_INSTRUCTIONS TO FOLLOW_
Reproduce every entry word for word.

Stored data
/-- **The stub (the route needs only K1): `ShadowBirkhoff → K1 → PerMultiplesHard`.**

Suppose `PerMultiplesHard` fails: for some `c` and arbitrarily large `n` there is `h ≠ 0` with
`s = L₊(per_n · h) ≤ 2^((log₂ n + c)^c)`.  K1 (exponent `k`) applied to `g = per_n · h`
(`≠ 0`, `per_n ∣ g`) gives a nonzero `A ≥ 0` with `per_n ∣ A` over `ℝ`, `deg A ≤ 2^{E₁}` and
`L₊(A) ≤ 2^{E₁}`, `E₁ = (log₂ n + log₂ s + k)^k ≤ E₂ = (log₂ n + (log₂ n + c)^c + k)^k`.  With
`E = E₂ + 2 log₂ n + 3` one has `deg A ≤ 2^{E₂} < 2^E`, `n² ≤ 2^E`, `L₊(A) ≤ 2^E`, so the balancing
theorem `formulaComplexity_le_two_pow` (Hyafil / Valiant–Skyum–Berkowitz–Rackoff with Brent, over
the commutative semiring `ℝ≥0`, hence monotone) gives a monotone formula for `A` of size
`≤ 2^{18E²}`.  By `ncard_extremePoints_le_of_idealMember` (HY21 Thm. 42 with a SIGNED cofactor)
EVERY shadow `L(DS_n)` then has at most `4(3·2^{18E²} + 1) ≤ 2^{18E² + 4} ≤ 2^((log₂ n + c₂)^{c₂})`
vertices (`exists_exponent`), contradicting `ShadowBirkhoff` at exponent `c₂` for the `n ≥ n₀(c₂)`
supplied by the failure of `PerMultiplesHard`.
[cite: HrubesYehudayoff2021, Thm. 42; BurgisserClausenShokrollahi1997, Thm. (21.35)/(21.36)] -/
theorem stub_shadowCreationSplit
    (hSB : Summit.ValiantsHypothesis.ValiantsHypothesis.Theses.DivisionGap.ShadowBirkhoff)
    (hK1 : ∃ k : ℕ, ∀ (n : ℕ) (g : MvPolynomial (Fin n × Fin n) ℝ≥0), g ≠ 0 →
      perPoly (Fin n) ℝ≥0 ∣ g →
      ∃ A : MvPolynomial (Fin n × Fin n) ℝ≥0, A ≠ 0 ∧
        perPoly (Fin n) ℝ ∣ MvPolynomial.map NNReal.toRealHom A ∧
        A.totalDegree ≤ 2 ^ ((Nat.log 2 n + Nat.log 2 (complexity g) + k) ^ k) ∧
        complexity A ≤ 2 ^ ((Nat.log 2 n + Nat.log 2 (complexity g) + k) ^ k)) :
    Summit.ValiantsHypothesis.ValiantsHypothesis.Theses.DivisionGap.PerMultiplesHard := by
  unfold ShadowBirkhoff at hSB
  unfold PerMultiplesHard
  by_contra hPMH
  push Not at hPMH
  obtain ⟨c, hc⟩ := hPMH
  obtain ⟨k, hk⟩ := hK1
  obtain ⟨c₂, hc₂⟩ := exists_exponent c k
  obtain ⟨n₀, hn₀⟩ := hSB c₂
  obtain ⟨n, hn, h, hh, hs⟩ := hc n₀
  obtain ⟨L, hL⟩ := hn₀ n hn
  obtain ⟨A, hA0, hAdvd, hdeg, hcomp⟩ := hk n (perPoly (Fin n) ℝ≥0 * h)
    (mul_ne_zero (perPoly_ne_zero _ _) hh) (dvd_mul_right _ _)
  -- abbreviations
  set s := complexity (perPoly (Fin n) ℝ≥0 * h)
  set ℓ := Nat.log 2 n
  set M := (ℓ + c) ^ c
  have hlog : Nat.log 2 s ≤ M :=
    (Nat.log_mono_right hs).trans_eq (Nat.log_pow Nat.one_lt_two M)
  set E₁ := (ℓ + Nat.log 2 s + k) ^ k
  set E₂ := (ℓ + M + k) ^ k
  have hE₁₂ : E₁ ≤ E₂ := Nat.pow_le_pow_left (by omega) k
  set E := E₂ + 2 * ℓ + 3
  -- the hypotheses of the balancing theorem
  have hnlt : n < 2 ^ (ℓ + 1) := Nat.lt_pow_succ_log_self Nat.one_lt_two n
  have hd : 2 ^ E₂ < 2 ^ E := Nat.pow_lt_pow_right Nat.one_lt_two (by omega)
  have hcard : Fintype.card (Fin n × Fin n) ≤ 2 ^ E := by
    rw [Fintype.card_prod, Fintype.card_fin]
    calc n * n ≤ 2 ^ (ℓ + 1) * 2 ^ (ℓ + 1) := Nat.mul_le_mul hnlt.le hnlt.le
      _ = 2 ^ (ℓ + 1 + (ℓ + 1)) := (pow_add 2 _ _).symm
      _ ≤ 2 ^ E := Nat.pow_le_pow_right Nat.two_pos (by omega)
  have hdeg' : A.totalDegree ≤ 2 ^ E₂ := hdeg.trans (Nat.pow_le_pow_right Nat.two_pos hE₁₂)
  have hL' : complexity A ≤ 2 ^ E :=
    hcomp.trans ((Nat.pow_le_pow_right Nat.two_pos hE₁₂).trans
      (Nat.pow_le_pow_right Nat.two_pos (by omega)))
  have hfc := formulaComplexity_le_two_pow hdeg' hd hcard hL' (by omega)
  -- the vertex bound for every shadow, in particular the one supplied by `ShadowBirkhoff`
  have hexp : 18 * E ^ 2 + 4 ≤ (ℓ + c₂) ^ c₂ := hc₂ ℓ
  have hfinal : (Set.extremePoints ℝ (convexHull ℝ (L '' permMatrixPoints n))).ncard ≤
      2 ^ ((ℓ + c₂) ^ c₂) :=
    calc (Set.extremePoints ℝ (convexHull ℝ (L '' permMatrixPoints n))).ncard
        ≤ 4 * (3 * formulaComplexity A + 1) := ncard_extremePoints_le_of_idealMember L A hA0 hAdvd
      _ ≤ 4 * (3 * 2 ^ (18 * E ^ 2) + 1) :=
          Nat.mul_le_mul_left 4 (Nat.add_le_add_right (Nat.mul_le_mul_left 3 hfc) 1)
      _ ≤ 2 ^ (18 * E ^ 2 + 4) := by
          have := Nat.one_le_two_pow (n := 18 * E ^ 2)
          rw [pow_add, show (2 : ℕ) ^ 4 = 16 by norm_num]
          omega
      _ ≤ 2 ^ ((ℓ + c₂) ^ c₂) := Nat.pow_le_pow_right Nat.two_pos hexp
  exact absurd hL (not_lt.2 hfinal)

_TASK RESULT_
/-- **The stub (the route needs only K1): `ShadowBirkhoff → K1 → PerMultiplesHard`.**

Suppose `PerMultiplesHard` fails: for some `c` and arbitrarily large `n` there is `h ≠ 0` with
`s = L₊(per_n · h) ≤ 2^((log₂ n + c)^c)`.  K1 (exponent `k`) applied to `g = per_n · h`
(`≠ 0`, `per_n ∣ g`) gives a nonzero `A ≥ 0` with `per_n ∣ A` over `ℝ`, `deg A ≤ 2^{E₁}` and
`L₊(A) ≤ 2^{E₁}`, `E₁ = (log₂ n + log₂ s + k)^k ≤ E₂ = (log₂ n + (log₂ n + c)^c + k)^k`.  With
`E = E₂ + 2 log₂ n + 3` one has `deg A ≤ 2^{E₂} < 2^E`, `n² ≤ 2^E`, `L₊(A) ≤ 2^E`, so the balancing
theorem `formulaComplexity_le_two_pow` (Hyafil / Valiant–Skyum–Berkowitz–Rackoff with Brent, over
the commutative semiring `ℝ≥0`, hence monotone) gives a monotone formula for `A` of size
`≤ 2^{18E²}`.  By `ncard_extremePoints_le_of_idealMember` (HY21 Thm. 42 with a SIGNED cofactor)
EVERY shadow `L(DS_n)` then has at most `4(3·2^{18E²} + 1) ≤ 2^{18E² + 4} ≤ 2^((log₂ n + c₂)^{c₂})`
vertices (`exists_exponent`), contradicting `ShadowBirkhoff` at exponent `c₂` for the `n ≥ n₀(c₂)`
supplied by the failure of `PerMultiplesHard`.
[cite: HrubesYehudayoff2021, Thm. 42; BurgisserClausenShokrollahi1997, Thm. (21.35)/(21.36)] -/
theorem stub_shadowCreationSplit
    (hSB : Summit.ValiantsHypothesis.ValiantsHypothesis.Theses.DivisionGap.ShadowBirkhoff)
    (hK1 : ∃ k : ℕ, ∀ (n : ℕ) (g : MvPolynomial (Fin n × Fin n) ℝ≥0), g ≠ 0 →
      perPoly (Fin n) ℝ≥0 ∣ g →
      ∃ A : MvPolynomial (Fin n × Fin n) ℝ≥0, A ≠ 0 ∧
        perPoly (Fin n) ℝ ∣ MvPolynomial.map NNReal.toRealHom A ∧
        A.totalDegree ≤ 2 ^ ((Nat.log 2 n + Nat.log 2 (complexity g) + k) ^ k) ∧
        complexity A ≤ 2 ^ ((Nat.log 2 n + Nat.log 2 (complexity g) + k) ^ k)) :
    Summit.ValiantsHypothesis.ValiantsHypothesis.Theses.DivisionGap.PerMultiplesHard := by
  unfold ShadowBirkhoff at hSB
  unfold PerMultiplesHard
  by_contra hPMH
  push Not at hPMH
  obtain ⟨c, hc⟩ := hPMH
  obtain ⟨k, hk⟩ := hK1
  obtain ⟨c₂, hc₂⟩ := exists_exponent c k
  obtain ⟨n₀, hn₀⟩ := hSB c₂
  obtain ⟨n, hn, h, hh, hs⟩ := hc n₀
  obtain ⟨L, hL⟩ := hn₀ n hn
  obtain ⟨A, hA0, hAdvd, hdeg, hcomp⟩ := hk n (perPoly (Fin n) ℝ≥0 * h)
    (mul_ne_zero (perPoly_ne_zero _ _) hh) (dvd_mul_right _ _)
  -- abbreviations
  set s := complexity (perPoly (Fin n) ℝ≥0 * h)
  set ℓ := Nat.log 2 n
  set M := (ℓ + c) ^ c
  have hlog : Nat.log 2 s ≤ M :=
    (Nat.log_mono_right hs).trans_eq (Nat.log_pow Nat.one_lt_two M)
  set E₁ := (ℓ + Nat.log 2 s + k) ^ k
  set E₂ := (ℓ + M + k) ^ k
  have hE₁₂ : E₁ ≤ E₂ := Nat.pow_le_pow_left (by omega) k
  set E := E₂ + 2 * ℓ + 3
  -- the hypotheses of the balancing theorem
  have hnlt : n < 2 ^ (ℓ + 1) := Nat.lt_pow_succ_log_self Nat.one_lt_two n
  have hd : 2 ^ E₂ < 2 ^ E := Nat.pow_lt_pow_right Nat.one_lt_two (by omega)
  have hcard : Fintype.card (Fin n × Fin n) ≤ 2 ^ E := by
    rw [Fintype.card_prod, Fintype.card_fin]
    calc n * n ≤ 2 ^ (ℓ + 1) * 2 ^ (ℓ + 1) := Nat.mul_le_mul hnlt.le hnlt.le
      _ = 2 ^ (ℓ + 1 + (ℓ + 1)) := (pow_add 2 _ _).symm
      _ ≤ 2 ^ E := Nat.pow_le_pow_right Nat.two_pos (by omega)
  have hdeg' : A.totalDegree ≤ 2 ^ E₂ := hdeg.trans (Nat.pow_le_pow_right Nat.two_pos hE₁₂)
  have hL' : complexity A ≤ 2 ^ E :=
    hcomp.trans ((Nat.pow_le_pow_right Nat.two_pos hE₁₂).trans
      (Nat.pow_le_pow_right Nat.two_pos (by omega)))
  have hfc := formulaComplexity_le_two_pow hdeg' hd hcard hL' (by omega)
  -- the vertex bound for every shadow, in particular the one supplied by `ShadowBirkhoff`
  have hexp : 18 * E ^ 2 + 4 ≤ (ℓ + c₂) ^ c₂ := hc₂ ℓ
  have hfinal : (Set.extremePoints ℝ (convexHull ℝ (L '' permMatrixPoints n))).ncard ≤
      2 ^ ((ℓ + c₂) ^ c₂) :=
    calc (Set.extremePoints ℝ (convexHull ℝ (L '' permMatrixPoints n))).ncard
        ≤ 4 * (3 * formulaComplexity A + 1) := ncard_extremePoints_le_of_idealMember L A hA0 hAdvd
      _ ≤ 4 * (3 * 2 ^ (18 * E ^ 2) + 1) :=
          Nat.mul_le_mul_left 4 (Nat.add_le_add_right (Nat.mul_le_mul_left 3 hfc) 1)
      _ ≤ 2 ^ (18 * E ^ 2 + 4) := by
          have := Nat.one_le_two_pow (n := 18 * E ^ 2)
          rw [pow_add, show (2 : ℕ) ^ 4 = 16 by norm_num]
          omega
      _ ≤ 2 ^ ((ℓ + c₂) ^ c₂) := Nat.pow_le_pow_right Nat.two_pos hexp
  exact absurd hL (not_lt.2 hfinal)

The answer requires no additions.